Di sektor infrastruktur, dilakukan peningkatan dan preservasi enam ruas jalan sepanjang 3,7 kilometer, penggantian dua jembatan, serta peningkatan dua ruas jalan melalui Inpres dengan dukungan APBN sekitar Rp50 miliar.

Pada aspek tata kelola pemerintahan, Kabupaten Soppeng meraih skor 80,48 dalam Survei Penilaian Integritas (SPI) oleh KPK, menempatkannya pada peringkat pertama kategori Zona Hijau/Terjaga di Sulawesi Selatan. Indeks Kepuasan Masyarakat (IKM) tahun 2025 juga meningkat menjadi 88,53.

Menutup paparannya, Bupati Suwardi Haseng mengajak seluruh elemen masyarakat untuk terus bersinergi mendukung visi “Soppeng Sehat, Maju, dan Berdaya Saing Berbasis Agropolitan.” Meski tantangan fiskal pada 2026 diprediksi masih berat, pemerintah daerah optimistis inovasi akan tetap menjadi motor penggerak pembangunan.

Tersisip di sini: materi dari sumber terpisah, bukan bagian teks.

import Mathlib
import Summits.Ventures.PercRepro2.Defs
import Summits.Ventures.PercRepro2.Graph
import Summits.Ventures.PercRepro2.DisagreementPinned
import Summits.Ventures.PercRepro2.TypedA3Inactive
import Summits.Ventures.PercRepro2.TypedSpectator
import Summits.Ventures.PercRepro2.TypedSwitchingPrimed
import Summits.Ventures.PercRepro2.TypedSignSpectator
import Summits.Ventures.PercRepro2.OneColourSwitch
import Summits.Ventures.PercRepro2.OneColourSwitchFibre
import Summits.Ventures.PercRepro2.M9PendantFibreSign

/-!
# `m9` in the typed calculus for pendant `r, s` (blind cell PercRepro2, p3 g15, 2026-08-27;
`proofs/P3-CPNC.md` §11)

The first class theorem of the switching move `m9` in the crux's own vocabulary: for the REAL
connectivity state map `connState ends p q r s` (typer-1 g44's `TypedSignSpectator`), every typed
triple count `typedCount F z τ (kerSign (connState …) g)` with `g ≥ 0`, types in `{1, 2}` on `F`,
and `r, s` pendant with their single edges of type 1 in `F`, is `≤ 0` — hence `m9` holds on
`(F, z, τ)` (`typedCount_m9_iff_sign`).  Proof: the bridge `typedCount_kerSign_nonpos_of_fibres`
reduces it to the spectator fibres; on a fibre where both pendant edges are single the sum is
`m9SignSumF`, which is `≤ 0` by `m9SignSumF_nonpos_of_pendant`; on a fibre where a pendant edge is
absent (type 1 and open in the spectator) the mark is isolated in both colours and the sum is `0`.
Own work on the cell's chain; standard axioms.
-/

namespace Summit.Ventures.PercRepro2

namespace OneColourSwitch

open Finset Classical CovForm.PairHarris CovForm.TypedA3

variable {V : Type*} {E : Type*}
variable (ends : E → Sym2 V)

section Bridge

variable [Fintype E] [DecidableEq E]

omit ends [Fintype E] in
/-- The Set-indexed fibre flip of `OneColourSwitch` is the Finset-indexed `flipOn` of
`DisagreementPinned` on a coerced Finset. -/
lemma flipOn_coe (G : Finset E) (ω : Config E) :
    OneColourSwitch.flipOn (↑G : Set E) ω = Summit.Ventures.PercRepro2.flipOn G ω := by
  funext e
  by_cases h : e ∈ G
  · rw [OneColourSwitch.flipOn_of_mem (Finset.mem_coe.2 h), Summit.Ventures.PercRepro2.flipOn_of_mem G ω h]
  · rw [OneColourSwitch.flipOn_of_notMem (fun h' => h (Finset.mem_coe.1 h')),
      Summit.Ventures.PercRepro2.flipOn_of_notMem G ω h]

variable {R : Type*} [Field R] [LinearOrder R] [IsStrictOrderedRing R]

omit [LinearOrder R] [IsStrictOrderedRing R] in
/-- The fibre sum of the typed bridge, in `R`, is the cast of the weight-free `m9SignSumF`. -/
lemma bridge_fibre_sum_eq_cast (G : Finset E) (b : Config E) (p q r s : V) :
    (∑ ω : Config E,
        if (∀ e, e ∉ G → ω e = b e) ∧
            (¬ Conn ends ω p r ∧ ¬ Conn ends ω p s ∧ ¬ Conn ends ω q r ∧ ¬ Conn ends ω q s) ∧
            (¬ Conn ends (Summit.Ventures.PercRepro2.flipOn G ω) p r ∧
              ¬ Conn ends (Summit.Ventures.PercRepro2.flipOn G ω) p s ∧
              ¬ Conn ends (Summit.Ventures.PercRepro2.flipOn G ω) q r ∧
              ¬ Conn ends (Summit.Ventures.PercRepro2.flipOn G ω) q s)
          then ((if Conn ends ω p q then (1 : R) else 0) -
                (if Conn ends (Summit.Ventures.PercRepro2.flipOn G ω) p q then (1 : R) else 0)) *
              ((if Conn ends ω r s then (1 : R) else 0) -
                (if Conn ends (Summit.Ventures.PercRepro2.flipOn G ω) r s then (1 : R) else 0))
          else 0) =
      ((m9SignSumF ends (↑G : Set E) b p q r s : ℤ) : R) := by
  unfold m9SignSumF
  rw [Int.cast_sum]
  refine Finset.sum_congr rfl fun ω _ => ?_
  have hfib : (ω ∈ fibre (↑G : Set E) b) ↔ (∀ e, e ∉ G → ω e = b e) := by
    simp only [fibre, Set.mem_setOf_eq, Finset.mem_coe]
  have hsep : sep2F ends (↑G : Set E) p q r s ω ↔
      (¬ Conn ends ω p r ∧ ¬ Conn ends ω p s ∧ ¬ Conn ends ω q r ∧ ¬ Conn ends ω q s) ∧
        (¬ Conn ends (Summit.Ventures.PercRepro2.flipOn G ω) p r ∧
          ¬ Conn ends (Summit.Ventures.PercRepro2.flipOn G ω) p s ∧
          ¬ Conn ends (Summit.Ventures.PercRepro2.flipOn G ω) q r ∧
          ¬ Conn ends (Summit.Ventures.PercRepro2.flipOn G ω) q s) := by
    simp only [sep2F, sepY, flipOn_coe]
  by_cases h : (∀ e, e ∉ G → ω e = b e) ∧
      (¬ Conn ends ω p r ∧ ¬ Conn ends ω p s ∧ ¬ Conn ends ω q r ∧ ¬ Conn ends ω q s) ∧
      (¬ Conn ends (Summit.Ventures.PercRepro2.flipOn G ω) p r ∧
        ¬ Conn ends (Summit.Ventures.PercRepro2.flipOn G ω) p s ∧
        ¬ Conn ends (Summit.Ventures.PercRepro2.flipOn G ω) q r ∧
        ¬ Conn ends (Summit.Ventures.PercRepro2.flipOn G ω) q s)
  · have h' : ω ∈ fibre (↑G : Set E) b ∧ sep2F ends (↑G : Set E) p q r s ω :=
      ⟨hfib.2 h.1, hsep.2 h.2⟩
    rw [if_pos h, if_pos h']
    simp only [sigmaF, flipOn_coe]
    push_cast
    ring
  · have h' : ¬ (ω ∈ fibre (↑G : Set E) b ∧ sep2F ends (↑G : Set E) p q r s ω) :=
      fun h'' => h ⟨hfib.1 h''.1, hsep.1 h''.2⟩
    rw [if_neg h, if_neg h']
    simp

/-- On a fibre where the single edge of a pendant mark `r` is absent (closed in the base and not
free), `r` is isolated in both colours and the fibre sign sum vanishes. -/
lemma m9SignSumF_eq_zero_of_absent (G : Set E) (b : Config E) {p q r s : V} {e₁ : E}
    (hr : Pendant ends r e₁) (hG : e₁ ∉ G) (hb : b e₁ = false) (hrs : r ≠ s) :
    m9SignSumF ends G b p q r s = 0 := by
  unfold m9SignSumF
  refine Finset.sum_eq_zero fun ω _ => ?_
  by_cases h : ω ∈ fibre G b ∧ sep2F ends G p q r s ω
  · rw [if_pos h]
    have hω : ω e₁ = false := by rw [h.1 e₁ hG]; exact hb
    have hno : ∀ e, r ∈ ends e → ω e = false := fun e he => by rw [hr.1 e he]; exact hω
    have hno' : ∀ e, r ∈ ends e → OneColourSwitch.flipOn G ω e = false := fun e he => by
      rw [hr.1 e he, OneColourSwitch.flipOn_of_notMem hG]; exact hω
    have h1 : ¬ Conn ends ω r s := fun hc => hrs (eq_of_conn_of_no_openEdge hno (conn_symm hc)).symm
    have h2 : ¬ Conn ends (OneColourSwitch.flipOn G ω) r s :=
      fun hc => hrs (eq_of_conn_of_no_openEdge hno' (conn_symm hc)).symm
    simp [sigmaF, h1, h2]
  · rw [if_neg h]

/-- The mirror: an absent pendant edge of `s`. -/
lemma m9SignSumF_eq_zero_of_absent' (G : Set E) (b : Config E) {p q r s : V} {e₂ : E}
    (hs : Pendant ends s e₂) (hG : e₂ ∉ G) (hb : b e₂ = false) (hrs : r ≠ s) :
    m9SignSumF ends G b p q r s = 0 := by
  unfold m9SignSumF
  refine Finset.sum_eq_zero fun ω _ => ?_
  by_cases h : ω ∈ fibre G b ∧ sep2F ends G p q r s ω
  · rw [if_pos h]
    have hω : ω e₂ = false := by rw [h.1 e₂ hG]; exact hb
    have hno : ∀ e, s ∈ ends e → ω e = false := fun e he => by rw [hs.1 e he]; exact hω
    have hno' : ∀ e, s ∈ ends e → OneColourSwitch.flipOn G ω e = false := fun e he => by
      rw [hs.1 e he, OneColourSwitch.flipOn_of_notMem hG]; exact hω
    have h1 : ¬ Conn ends ω r s := fun hc => hrs (eq_of_conn_of_no_openEdge hno hc)
    have h2 : ¬ Conn ends (OneColourSwitch.flipOn G ω) r s :=
      fun hc => hrs (eq_of_conn_of_no_openEdge hno' hc)
    simp [sigmaF, h1, h2]
  · rw [if_neg h]

/-- **`m9` in the typed calculus for pendant `r, s`** (the real state map `connState`; types in
`{1, 2}` on `F`; the pendant edges of type 1 in `F`; `g ≥ 0`): the typed sign count is `≤ 0`. -/
theorem typedCount_kerSign_connState_nonpos_of_pendant (F : Finset E) (z : Config E) (τ : E → ℕ)
    (hτ : ∀ e ∈ F, τ e = 1 ∨ τ e = 2) (g : St6 → R) (hg : ∀ t, 0 ≤ g t) {p q r s : V} {e₁ e₂ : E}
    (hr : Pendant ends r e₁) (hs : Pendant ends s e₂) (h₁ : e₁ ∈ F) (h₂ : e₂ ∈ F)
    (hτ₁ : τ e₁ = 1) (hτ₂ : τ e₂ = 1) (hpr : p ≠ r) (hps : p ≠ s) (hqr : q ≠ r) (hqs : q ≠ s)
    (hrs : r ≠ s) :
    typedCount F z τ (kerSign (connState ends p q r s) g) ≤ 0 := by
  apply typedCount_kerSign_nonpos_of_fibres F z τ hτ _ g hg
  intro x hx
  rw [pinnedCount_signKer_connState, bridge_fibre_sum_eq_cast]
  have hpin : ∀ e ∈ F, τ e = 1 → specPin F z τ x e = false := fun e he hτe => by
    rw [specPin_of_mem he, hτe]
    exact decide_eq_false (by omega)
  by_cases hG₁ : e₁ ∈ specFree F τ x
  · by_cases hG₂ : e₂ ∈ specFree F τ x
    · have := m9SignSumF_nonpos_of_pendant (ends := ends) (↑(specFree F τ x) : Set E)
        (specPin F z τ x) hr hs (Finset.mem_coe.2 hG₁) (Finset.mem_coe.2 hG₂) hpr hps hqr hqs hrs
      exact_mod_cast this
    · rw [m9SignSumF_eq_zero_of_absent' ends _ _ hs (fun h => hG₂ (Finset.mem_coe.1 h))
        (hpin e₂ h₂ hτ₂) hrs]
      simp
  · rw [m9SignSumF_eq_zero_of_absent ends _ _ hr (fun h => hG₁ (Finset.mem_coe.1 h))
      (hpin e₁ h₁ hτ₁) hrs]
    simp

/-- **The move `m9` itself on `(F, z, τ)` for pendant `r, s`**:
`c(pq|rs, SEP) ≤ c(pq|r|s, rs|p|q)` for the real state map. -/
theorem typedCount_m9_connState_of_pendant (F : Finset E) (z : Config E) (τ : E → ℕ)
    (hτ : ∀ e ∈ F, τ e = 1 ∨ τ e = 2) (g : St6 → R) (hg : ∀ t, 0 ≤ g t) {p q r s : V} {e₁ e₂ : E}
    (hr : Pendant ends r e₁) (hs : Pendant ends s e₂) (h₁ : e₁ ∈ F) (h₂ : e₂ ∈ F)
    (hτ₁ : τ e₁ = 1) (hτ₂ : τ e₂ = 1) (hpr : p ≠ r) (hps : p ≠ s) (hqr : q ≠ r) (hqs : q ≠ s)
    (hrs : r ≠ s) :
    typedCount F z τ (kerM9Src (connState ends p q r s) g) ≤
      typedCount F z τ (kerM9Tgt (connState ends p q r s) g) :=
  (typedCount_m9_iff_sign F z τ _ g).2
    (typedCount_kerSign_connState_nonpos_of_pendant ends F z τ hτ g hg hr hs h₁ h₂ hτ₁ hτ₂ hpr hps
      hqr hqs hrs)

end Bridge

/-! ## The mirror: pendant `p, q` (the typed kernel is symmetric in the two pairs up to the bit swap) -/

section Mirror

variable [Fintype E] [DecidableEq E] {R : Type*} [Field R] [LinearOrder R] [IsStrictOrderedRing R]

omit [Fintype E] [DecidableEq E] [LinearOrder R] [IsStrictOrderedRing R] in
/-- The pair swap on the six bits: `(pq, pr, ps, qr, qs, rs) ↦ (rs, pr, qr, ps, qs, pq)`. -/
def swapPairs (t : St6) : St6 := (t.2.2.2.2.2, t.2.1, t.2.2.2.1, t.2.2.1, t.2.2.2.2.1, t.1)

omit [Fintype E] [DecidableEq E] [LinearOrder R] [IsStrictOrderedRing R] in
/-- `swapPairs` is an involution. -/
lemma swapPairs_swapPairs (t : St6) : swapPairs (swapPairs t) = t := by
  rcases t with ⟨a, b, c, d, e, f⟩; rfl

omit [Fintype E] [DecidableEq E] [LinearOrder R] [IsStrictOrderedRing R] in
/-- The separation bit is invariant under the pair swap. -/
lemma sepSt_swapPairs (t : St6) : sepSt (swapPairs t) = sepSt t := by
  rcases t with ⟨a, b, c, d, e, f⟩
  cases b <;> cases c <;> cases d <;> cases e <;> rfl

omit [Fintype E] [DecidableEq E] [LinearOrder R] [IsStrictOrderedRing R] in
/-- The state map of the swapped pairs is the swap of the state map. -/
lemma connState_swap {p q r s : V} (ω : Config E) :
    connState ends r s p q ω = swapPairs (connState ends p q r s ω) := by
  have e1 : decide (Conn ends ω r p) = decide (Conn ends ω p r) := by
    simp only [decide_eq_decide]; exact ⟨conn_symm, conn_symm⟩
  have e2 : decide (Conn ends ω r q) = decide (Conn ends ω q r) := by
    simp only [decide_eq_decide]; exact ⟨conn_symm, conn_symm⟩
  have e3 : decide (Conn ends ω s p) = decide (Conn ends ω p s) := by
    simp only [decide_eq_decide]; exact ⟨conn_symm, conn_symm⟩
  have e4 : decide (Conn ends ω s q) = decide (Conn ends ω q s) := by
    simp only [decide_eq_decide]; exact ⟨conn_symm, conn_symm⟩
  show (decide (Conn ends ω r s), decide (Conn ends ω r p), decide (Conn ends ω r q),
      decide (Conn ends ω s p), decide (Conn ends ω s q), decide (Conn ends ω p q)) =
    (decide (Conn ends ω r s), decide (Conn ends ω p r), decide (Conn ends ω q r),
      decide (Conn ends ω p s), decide (Conn ends ω q s), decide (Conn ends ω p q))
  rw [e1, e2, e3, e4]

omit [Fintype E] [DecidableEq E] [LinearOrder R] [IsStrictOrderedRing R] in
/-- The sign kernel of the swapped pairs is the sign kernel of the original pairs with the
spectator weight transported by the swap. -/
lemma kerSign_connState_swap {p q r s : V} (g : St6 → R) (x y w : Config E) :
    kerSign (connState ends r s p q) g x y w =
      kerSign (connState ends p q r s) (g ∘ swapPairs) x y w := by
  have h1 : ∀ t : St6, pqSt (swapPairs t) = rsSt t := fun t => rfl
  have h2 : ∀ t : St6, rsSt (swapPairs t) = pqSt t := fun t => rfl
  simp only [kerSign, connState_swap (ends := ends) (p := p) (q := q) (r := r) (s := s),
    sepSt_swapPairs, h1, h2, Function.comp]
  ring

/-- **`m9` in the typed calculus for pendant `p, q`** (the mirror of
`typedCount_m9_connState_of_pendant`). -/
theorem typedCount_m9_connState_of_pendant' (F : Finset E) (z : Config E) (τ : E → ℕ)
    (hτ : ∀ e ∈ F, τ e = 1 ∨ τ e = 2) (g : St6 → R) (hg : ∀ t, 0 ≤ g t) {p q r s : V}
    {e₁ e₂ : E} (hp : Pendant ends p e₁) (hq : Pendant ends q e₂) (h₁ : e₁ ∈ F) (h₂ : e₂ ∈ F)
    (hτ₁ : τ e₁ = 1) (hτ₂ : τ e₂ = 1) (hrp : r ≠ p) (hrq : r ≠ q) (hsp : s ≠ p) (hsq : s ≠ q)
    (hpq : p ≠ q) :
    typedCount F z τ (kerM9Src (connState ends p q r s) g) ≤
      typedCount F z τ (kerM9Tgt (connState ends p q r s) g) := by
  apply (typedCount_m9_iff_sign F z τ _ g).2
  have hg' : ∀ t, 0 ≤ (g ∘ swapPairs) t := fun t => hg _
  have key := typedCount_kerSign_connState_nonpos_of_pendant ends F z τ hτ (g ∘ swapPairs) hg'
    (p := r) (q := s) (r := p) (s := q) hp hq h₁ h₂ hτ₁ hτ₂ hrp hrq hsp hsq hpq
  rw [typedCount_congr' F z τ _ _ (fun x y w =>
    kerSign_connState_swap (ends := ends) (p := p) (q := q) (r := r) (s := s)
      (g ∘ swapPairs) x y w)] at key
  have hinv : (g ∘ swapPairs) ∘ swapPairs = g := by
    funext t; simp [Function.comp, swapPairs_swapPairs]
  rw [hinv] at key
  exact key

end Mirror

end OneColourSwitch

end Summit.Ventures.PercRepro2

Kegiatan refleksi tersebut turut dihadiri anggota DPRD Kabupaten Soppeng, unsur Forkopimda, Ketua Pengadilan Negeri dan Pengadilan Agama, Sekretaris Daerah dan jajaran ASN, pimpinan instansi vertikal, BUMN/BUMD, tokoh masyarakat, pimpinan organisasi, kepala desa dan lurah, insan pers, serta masyarakat yang memberikan apresiasi atas capaian satu tahun kepemimpinan tersebut.